Hunt through the entries for the word "finSumFinEquiv" and copy each line in which it appears.

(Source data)
↓
import Literature.NumberTheory.Automorphic.UnitaryGroupDoubledSiegelSquares
import Literature.NumberTheory.Automorphic.UnitaryGroupArchimedeanPlaces
import Literature.LinearAlgebra.Matrix.GeneralLinearGroupSquaresPi
import HarnessLib

/-!
# The archimedean Siegel parabolic `P_Δ(L⁺ ⊗ ℝ)` of the doubled unitary group: every element is a product of squares

Topic `NumberTheory/Automorphic`; namespace `Literature.NumberTheory.Automorphic` (sub-namespaces `GLn`,
`UnitaryGroup`).  KERNEL only: proved theorems, no definition, no named fact, no `sorry`.

For a totally complex number field `E` (e.g. a CM field), `E ⊗_ℚ ℝ = mixedSpace E ≅ ∏_{w} ℂ` and

* `GLn.closure_isSquare_eq_top_mixedSpace` — `GL_ι(E ⊗ ℝ)` is generated by squares (`GL_n(ℂ)` is:
  `GeneralLinearGroup.closure_isSquare_eq_top_of_isAlgClosed`, [Artin1988, Chap. IV Thm. 4.6]; transported along
  `M_ι(∏ ℂ) ≅ ∏ M_ι(ℂ)` by `GeneralLinearGroupSquaresPi`);
* `UnitaryGroup.isSiegelReindex_ofInfinite_iff` — the Siegel condition `P_Δ` (`DoubledUnitary.IsSiegelReindex e`, GR-2's
  `IsSiegelDelta`) for the adelic point `(g, 1) = GLn.ofInfinite g ∈ GL_N(𝔸_E)` is the Siegel condition for
  `g ∈ GL_N(E ⊗ ℝ)` (the finite component `1` lies in `P_Δ`);
* **`UnitaryGroup.exists_list_sq_of_isSiegel_archToAdelic`** (and `…_of_base` for a form `(reindex e e (T ⊕ −T)) ⊗ 1`
  defined over `F`, the literal shape of GR-2's `hermD`) — for an involution `c` of `E/F`, `S₀ ∈ M_ι(E)` symmetric
  `c`-fixed of unit determinant and `J = reindex e e (S₀ ⊕ −S₀)` (the doubled hermitian form, e.g. GR-2's `hermD`):
  every `g ∈ U(J)(E ⊗ ℝ) = UnitaryGroup.arch F E c N J` whose adelic image `archToAdelic g` lies in `P_Δ(𝔸)` is
  `(l.map (q ↦ q²)).prod` for a list `l` of elements of `U(J)(E ⊗ ℝ)` with `archToAdelic q ∈ P_Δ(𝔸)` —
  [HarrisKudlaSweet1996, §1 (1.11)–(1.12)]: `P_Δ(E ⊗ ℝ) ≅ ∏_w GL_n(ℂ) ⋉ Herm_n(ℂ)` via the ring-level Levi ∕ unipotent
  factorisation of `UnitaryGroupDoubledSiegelSquares`.

This is input U3 of the archimedean half `stub_S1arch` of the kernel construction of [GelbartRogawski1991, Prop. 3.1.1]
(stage-1 cell `pub-hodgecm`, seat GR-3 `stub_S1arch_squares`): with `F = L⁺`, `E = L` CM, `c` = complex conjugation,
`N = n + n`, `e = finSumFinEquiv`, `S₀ = gramR ⊗ 1`, `J = hermD`, it says that every `{±1}`-valued multiplicative
function on `P_Δ(L⁺ ⊗ ℝ)` is trivial.

## References

* M. Harris, S. S. Kudla, W. J. Sweet, J. Amer. Math. Soc. 9 (1996), §1 (1.9)–(1.12) [HarrisKudlaSweet1996].
* E. Artin, *Geometric Algebra*, Chap. IV Thm. 4.6 [Artin1988].
* A. Borel, H. Jacquet, PSPM 33.1 (1979), §4.1 (archimedean and adelic points) [BorelJacquet1979].
-/

set_option autoImplicit false

noncomputable section

open NumberField NumberField.mixedEmbedding NumberField.InfinitePlace IsDedekindDomain Matrix
open scoped MatrixGroups

namespace Literature.NumberTheory.Automorphic

/-! ## 1. `GL_ι(E ⊗ ℝ)` is generated by squares for `E` totally complex -/

section MixedSpace

variable (K : Type*) [Field K] [NumberField K] {ι : Type*} [Fintype ι] [DecidableEq ι]

/-- **`GL_ι(K ⊗_ℚ ℝ)` is generated by squares for a totally complex number field `K`** (`K ⊗ ℝ ≅ ℝ^0 × ℂ^{r₂}`; each
`GL_ι(ℂ)` is generated by squares, and the property passes to finite products of rings).
[cite: Artin1988, Chap. IV Thm. 4.6] -/
theorem GLn.closure_isSquare_eq_top_mixedSpace [IsTotallyComplex K] :
    Subgroup.closure {g : GL ι (mixedSpace K) | IsSquare g} = ⊤ := by
  classical
  refine Literature.LinearAlgebra.Matrix.GeneralLinearGroup.closure_isSquare_eq_top_prod ?_ ?_
  · exact Literature.LinearAlgebra.Matrix.GeneralLinearGroup.closure_isSquare_eq_top_pi _ fun w =>
      absurd w.2 (InfinitePlace.not_isReal_iff_isComplex.2 (IsTotallyComplex.isComplex w.1))
  · exact Literature.LinearAlgebra.Matrix.GeneralLinearGroup.closure_isSquare_eq_top_pi _ fun _ =>
      Literature.LinearAlgebra.Matrix.GeneralLinearGroup.closure_isSquare_eq_top_of_isAlgClosed

end MixedSpace

/-! ## 2. The Siegel condition for `(g, 1) ∈ GL_N(𝔸_E)` is the Siegel condition for `g ∈ GL_N(E ⊗ ℝ)` -/

section Siegel

variable {R S : Type*} [CommRing R] [CommRing S] {ι : Type*} {m : Type*} (e : ι ⊕ ι ≃ m)

/-- the Siegel block sums commute with an entrywise ring homomorphism. [folklore] -/
private theorem siegelBlocks_map (f : R →+* S) (M : Matrix m m R) :
    (Matrix.reindex e.symm e.symm (M.map f)).toBlocks₁₁ + (Matrix.reindex e.symm e.symm (M.map f)).toBlocks₁₂ =
        ((Matrix.reindex e.symm e.symm M).toBlocks₁₁ + (Matrix.reindex e.symm e.symm M).toBlocks₁₂).map f ∧
      (Matrix.reindex e.symm e.symm (M.map f)).toBlocks₂₁ + (Matrix.reindex e.symm e.symm (M.map f)).toBlocks₂₂ =
        ((Matrix.reindex e.symm e.symm M).toBlocks₂₁ + (Matrix.reindex e.symm e.symm M).toBlocks₂₂).map f := by
  constructor <;>
  · rw [Matrix.map_add f (map_add f)]
    rfl

/-- the identity lies in `P_Δ`. [folklore] -/
private theorem siegelBlocks_one [DecidableEq ι] [DecidableEq m] :
    (Matrix.reindex e.symm e.symm (1 : Matrix m m R)).toBlocks₁₁ + (Matrix.reindex e.symm e.symm (1 : Matrix m m R)).toBlocks₁₂ =
      (Matrix.reindex e.symm e.symm (1 : Matrix m m R)).toBlocks₂₁ +
        (Matrix.reindex e.symm e.symm (1 : Matrix m m R)).toBlocks₂₂ := by
  rw [Matrix.reindex_apply, Equiv.symm_symm, Matrix.submatrix_one_equiv, ← Matrix.fromBlocks_one,
    Matrix.toBlocks_fromBlocks₁₁, Matrix.toBlocks_fromBlocks₁₂, Matrix.toBlocks_fromBlocks₂₁, Matrix.toBlocks_fromBlocks₂₂,
    add_zero, zero_add]

/-- base change of a re-enumerated doubled form: `(reindex e e (T ⊕ −T)) ⊗ 1 = reindex e e (T ⊗ 1 ⊕ −(T ⊗ 1))`.
[cite: HarrisKudlaSweet1996, §1 (1.9)] -/
theorem reindex_fromBlocks_neg_map [Fintype ι] [DecidableEq ι] (f : R →+* S) (T : Matrix ι ι R) :
    (Matrix.reindex e e (Matrix.fromBlocks T 0 0 (-T))).map f =
      Matrix.reindex e e (Matrix.fromBlocks (T.map f) 0 0 (-(T.map f))) := by
  rw [Matrix.reindex_apply, Matrix.reindex_apply, ← Matrix.submatrix_map, Matrix.fromBlocks_map,
    Matrix.map_zero (⇑f) (map_zero f), Matrix.map_neg (⇑f) (map_neg f)]

end Siegel

namespace UnitaryGroup

section OfInfinite

variable (E : Type) [Field E] [NumberField E] (N : ℕ) {ι : Type*} (e : ι ⊕ ι ≃ Fin N)

/-- **`(g, 1) ∈ P_Δ(𝔸_E) ↔ g ∈ P_Δ(E ⊗ ℝ)`**: the Siegel condition for the adelic point `GLn.ofInfinite g` is the Siegel
condition for `g` (archimedean part: transport along `E_∞ ≅ E ⊗ ℝ`; finite part: `1 ∈ P_Δ`).
[cite: BorelJacquet1979, §4.1] -/
theorem isSiegelReindex_ofInfinite_iff (g : GL (Fin N) (mixedSpace E)) :
    DoubledUnitary.IsSiegelReindex e (GLn.ofInfinite N E g) ↔ DoubledUnitary.IsSiegelReindex e g := by
  classical
  set ε := InfiniteAdeleRing.ringEquiv_mixedSpace E with hε
  have hfst : Matrix.GeneralLinearGroup.map (adeleFst E) (GLn.ofInfinite N E g) =
      Matrix.GeneralLinearGroup.map ε.symm.toRingHom g :=
    Units.ext (map_fst_ofInfinite E N g)
  have hback : Matrix.GeneralLinearGroup.map ε.toRingHom (Matrix.GeneralLinearGroup.map ε.symm.toRingHom g) = g := by
    refine Units.ext ?_
    change ((g : Matrix (Fin N) (Fin N) (mixedSpace E)).map ε.symm.toRingHom).map ε.toRingHom = _
    rw [Matrix.map_map]
    have : (⇑ε.toRingHom ∘ ⇑ε.symm.toRingHom : mixedSpace E → mixedSpace E) = id := funext fun x => ε.apply_symm_apply x
    rw [this, Matrix.map_id]
  constructor
  · intro hG
    have h1 := hG.map e (adeleFst E)
    rw [hfst] at h1
    have h2 := h1.map e ε.toRingHom
    rwa [hback] at h2
  · intro hg
    -- archimedean part: transport of `hg`; finite part: the identity
    have harch := hg.map e ε.symm.toRingHom
    rw [← hfst] at harch
    unfold DoubledUnitary.IsSiegelReindex at harch ⊢
    have hGfst : ((Matrix.GeneralLinearGroup.map (adeleFst E) (GLn.ofInfinite N E g) : GL (Fin N) (InfiniteAdeleRing E)) :
        Matrix (Fin N) (Fin N) (InfiniteAdeleRing E)) =
        ((GLn.ofInfinite N E g : GL (Fin N) (AdeleRing (𝓞 E) E)) : Matrix (Fin N) (Fin N) (AdeleRing (𝓞 E) E)).map
          (adeleFst E) := rfl
    rw [hGfst, (siegelBlocks_map e (adeleFst E) _).1, (siegelBlocks_map e (adeleFst E) _).2] at harch
    have hsnd : ((GLn.ofInfinite N E g : GL (Fin N) (AdeleRing (𝓞 E) E)) : Matrix (Fin N) (Fin N) (AdeleRing (𝓞 E) E)).map
        (adeleSnd E) = 1 := map_snd_ofInfinite E N g
    have hfin := siegelBlocks_one (R := FiniteAdeleRing (𝓞 E) E) e
    rw [← hsnd, (siegelBlocks_map e (adeleSnd E) _).1, (siegelBlocks_map e (adeleSnd E) _).2] at hfin
    exact Matrix.ext fun i j => Prod.ext (congrFun (congrFun harch i) j) (congrFun (congrFun hfin i) j)

end OfInfinite

/-! ## 3. `P_Δ(E ⊗ ℝ)`: every element is a product of squares of elements of `P_Δ(E ⊗ ℝ)` -/

section Arch

variable (F E : Type) [Field F] [NumberField F] [Field E] [NumberField E] [Algebra F E] (c : E ≃ₐ[F] E) (N : ℕ)
  (J : Matrix (Fin N) (Fin N) E) {ι : Type*} [Fintype ι] [DecidableEq ι] (e : ι ⊕ ι ≃ Fin N)

omit [NumberField F] [NumberField E] in
/-- `(c ⊗ 1)² = 1` on `E ⊗ ℝ` for an involution `c` (from the tree's `conjMixed_inv_apply`). [folklore] -/
private theorem conjMixed_conjMixed' (hc : ∀ x, c (c x) = x) (x : mixedSpace E) :
    conjMixed F E c (conjMixed F E c x) = x := by
  have hcc : c * c = 1 := AlgEquiv.ext fun y => by rw [AlgEquiv.mul_apply, hc]; rfl
  have hinv : c⁻¹ = c := inv_eq_of_mul_eq_one_right hcc
  have h := conjMixed_inv_apply F E c x
  rwa [hinv] at h

/-- **Every element of `P_Δ(E ⊗ ℝ)` is a product of squares of elements of `P_Δ(E ⊗ ℝ)`.**  Let `E` be totally complex,
`c` an involution of `E/F`, `S₀ ∈ M_ι(E)` symmetric, `c`-fixed, of unit determinant, and `J = reindex e e (S₀ ⊕ −S₀)` the
doubled hermitian form.  Then every `g ∈ U(J)(E ⊗ ℝ)` with `archToAdelic g ∈ P_Δ(𝔸)` (`DoubledUnitary.IsSiegelReindex e`)
is `(l.map (q ↦ q * q)).prod` for a list `l` of elements `q ∈ U(J)(E ⊗ ℝ)` with `archToAdelic q ∈ P_Δ(𝔸)` —
`P_Δ(E ⊗ ℝ) ≅ ∏_w GL_n(ℂ) ⋉ Herm_n(ℂ)`, `m(a) n(b) = (∏ m(sᵢ)²) · n(b/2)²`. [cite: HarrisKudlaSweet1996, §1 (1.11)–(1.12)] -/
theorem exists_list_sq_of_isSiegel_archToAdelic [IsTotallyComplex E] (hc : ∀ x, c (c x) = x)
    {S₀ : Matrix ι ι E} (hS₀c : S₀.map (c : E →+* E) = S₀) (hS₀s : S₀ᵀ = S₀) (hS₀u : IsUnit S₀.det)
    (hJ : J = Matrix.reindex e e (Matrix.fromBlocks S₀ 0 0 (-S₀)))
    (g : arch F E c N J)
    (hg : DoubledUnitary.IsSiegelReindex e
      ((archToAdelic F E c N J g).1 : GL (Fin N) (AdeleRing (𝓞 E) E))) :
    ∃ l : List (arch F E c N J),
      (∀ q ∈ l, DoubledUnitary.IsSiegelReindex e
        ((archToAdelic F E c N J q).1 : GL (Fin N) (AdeleRing (𝓞 E) E))) ∧
      g = (l.map fun q => q * q).prod := by
  -- the data of `UnitaryGroupDoubledSiegelSquares` over `R = E ⊗ ℝ`, `σ = c ⊗ 1`
  set S : Matrix ι ι (mixedSpace E) := S₀.map (mixedEmbedding E) with hS
  have hσ : ∀ x, conjMixed F E c (conjMixed F E c x) = x := conjMixed_conjMixed' F E c hc
  have h2 : IsUnit (2 : mixedSpace E) := by
    have : (2 : mixedSpace E) = algebraMap ℝ (mixedSpace E) 2 := by rw [map_ofNat]
    rw [this]
    exact (isUnit_iff_ne_zero.2 two_ne_zero).map _
  have hSσ : S.map (conjMixed F E c) = S := by
    rw [hS, Matrix.map_map]
    have : (⇑(conjMixed F E c) ∘ ⇑(mixedEmbedding E) : E → mixedSpace E) = ⇑(mixedEmbedding E) ∘ ⇑(c : E →+* E) :=
      funext fun x => conjMixed_mixedEmbedding F E c x
    rw [this, ← Matrix.map_map, hS₀c]
  have hSs : Sᵀ = S := by rw [hS, ← Matrix.transpose_map, hS₀s]
  have hSu : IsUnit S.det := by
    rw [hS, ← RingHom.mapMatrix_apply, ← RingHom.map_det]
    exact hS₀u.map _
  have hGL := GLn.closure_isSquare_eq_top_mixedSpace E (ι := ι)
  have hJ' : archFormOf E N J = Matrix.reindex e e (Matrix.fromBlocks S 0 0 (-S)) := by
    rw [archFormOf, hJ, reindex_fromBlocks_neg_map, ← hS]
  -- the Siegel condition of `archToAdelic q = (q, 1)` is that of `q`
  have hiff : ∀ q : arch F E c N J, DoubledUnitary.IsSiegelReindex e
      ((archToAdelic F E c N J q).1 : GL (Fin N) (AdeleRing (𝓞 E) E)) ↔
        DoubledUnitary.IsSiegelReindex e (q : GL (Fin N) (mixedSpace E)) :=
    fun q => isSiegelReindex_ofInfinite_iff E N e (q : GL (Fin N) (mixedSpace E))
  obtain ⟨l, hl, hgl⟩ := DoubledUnitary.exists_list_sq_of_isSiegelReindex (conjMixed F E c) e hσ h2 hSσ hSs hSu hGL
    (archFormOf E N J) hJ' g ((hiff g).1 hg)
  exact ⟨l, fun q hq => (hiff q).2 (hl q hq), hgl⟩

/-- **The same, for a doubled form defined over the base field** — the shape of GR-2's `hermD = (reindex e₂ e₂ (T ⊕ −T)) ⊗ 1`
with `T = gramR ∈ M_n(L⁺)` symmetric of unit determinant: every `g ∈ U(J)(E ⊗ ℝ)` with `archToAdelic g ∈ P_Δ(𝔸)` is a
product of squares of such elements.  (For `stub_S1arch_squares`: `F := L⁺`, `E := L`, `c :=` complex conjugation,
`T := gramR`, `e := finSumFinEquiv`, `hJ := rfl`.) [cite: HarrisKudlaSweet1996, §1 (1.11)–(1.12)] -/
theorem exists_list_sq_of_isSiegel_archToAdelic_of_base [IsTotallyComplex E] (hc : ∀ x, c (c x) = x)
    {T : Matrix ι ι F} (hTs : Tᵀ = T) (hTu : IsUnit T.det)
    (hJ : J = (Matrix.reindex e e (Matrix.fromBlocks T 0 0 (-T))).map (algebraMap F E))
    (g : arch F E c N J)
    (hg : DoubledUnitary.IsSiegelReindex e ((archToAdelic F E c N J g).1 : GL (Fin N) (AdeleRing (𝓞 E) E))) :
    ∃ l : List (arch F E c N J),
      (∀ q ∈ l, DoubledUnitary.IsSiegelReindex e ((archToAdelic F E c N J q).1 : GL (Fin N) (AdeleRing (𝓞 E) E))) ∧
      g = (l.map fun q => q * q).prod := by
  refine exists_list_sq_of_isSiegel_archToAdelic F E c N J e hc (S₀ := T.map (algebraMap F E)) ?_ ?_ ?_ ?_ g hg
  · rw [Matrix.map_map]
    have : (⇑(c : E →+* E) ∘ ⇑(algebraMap F E) : F → E) = ⇑(algebraMap F E) := funext fun x => c.commutes x
    rw [this]
  · rw [← Matrix.transpose_map, hTs]
  · rw [← RingHom.mapMatrix_apply, ← RingHom.map_det]
    exact hTu.map _
  · rw [hJ, reindex_fromBlocks_neg_map]

end Arch

end UnitaryGroup

end Literature.NumberTheory.Automorphic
↑
Exercise output:
`N = n + n`, `e = finSumFinEquiv`, `S₀ = gramR ⊗ 1`, `J = hermD`, it says that every `{±1}`-valued multiplicative
`T := gramR`, `e := finSumFinEquiv`, `hJ := rfl`.) [cite: HarrisKudlaSweet1996, §1 (1.11)–(1.12)] -/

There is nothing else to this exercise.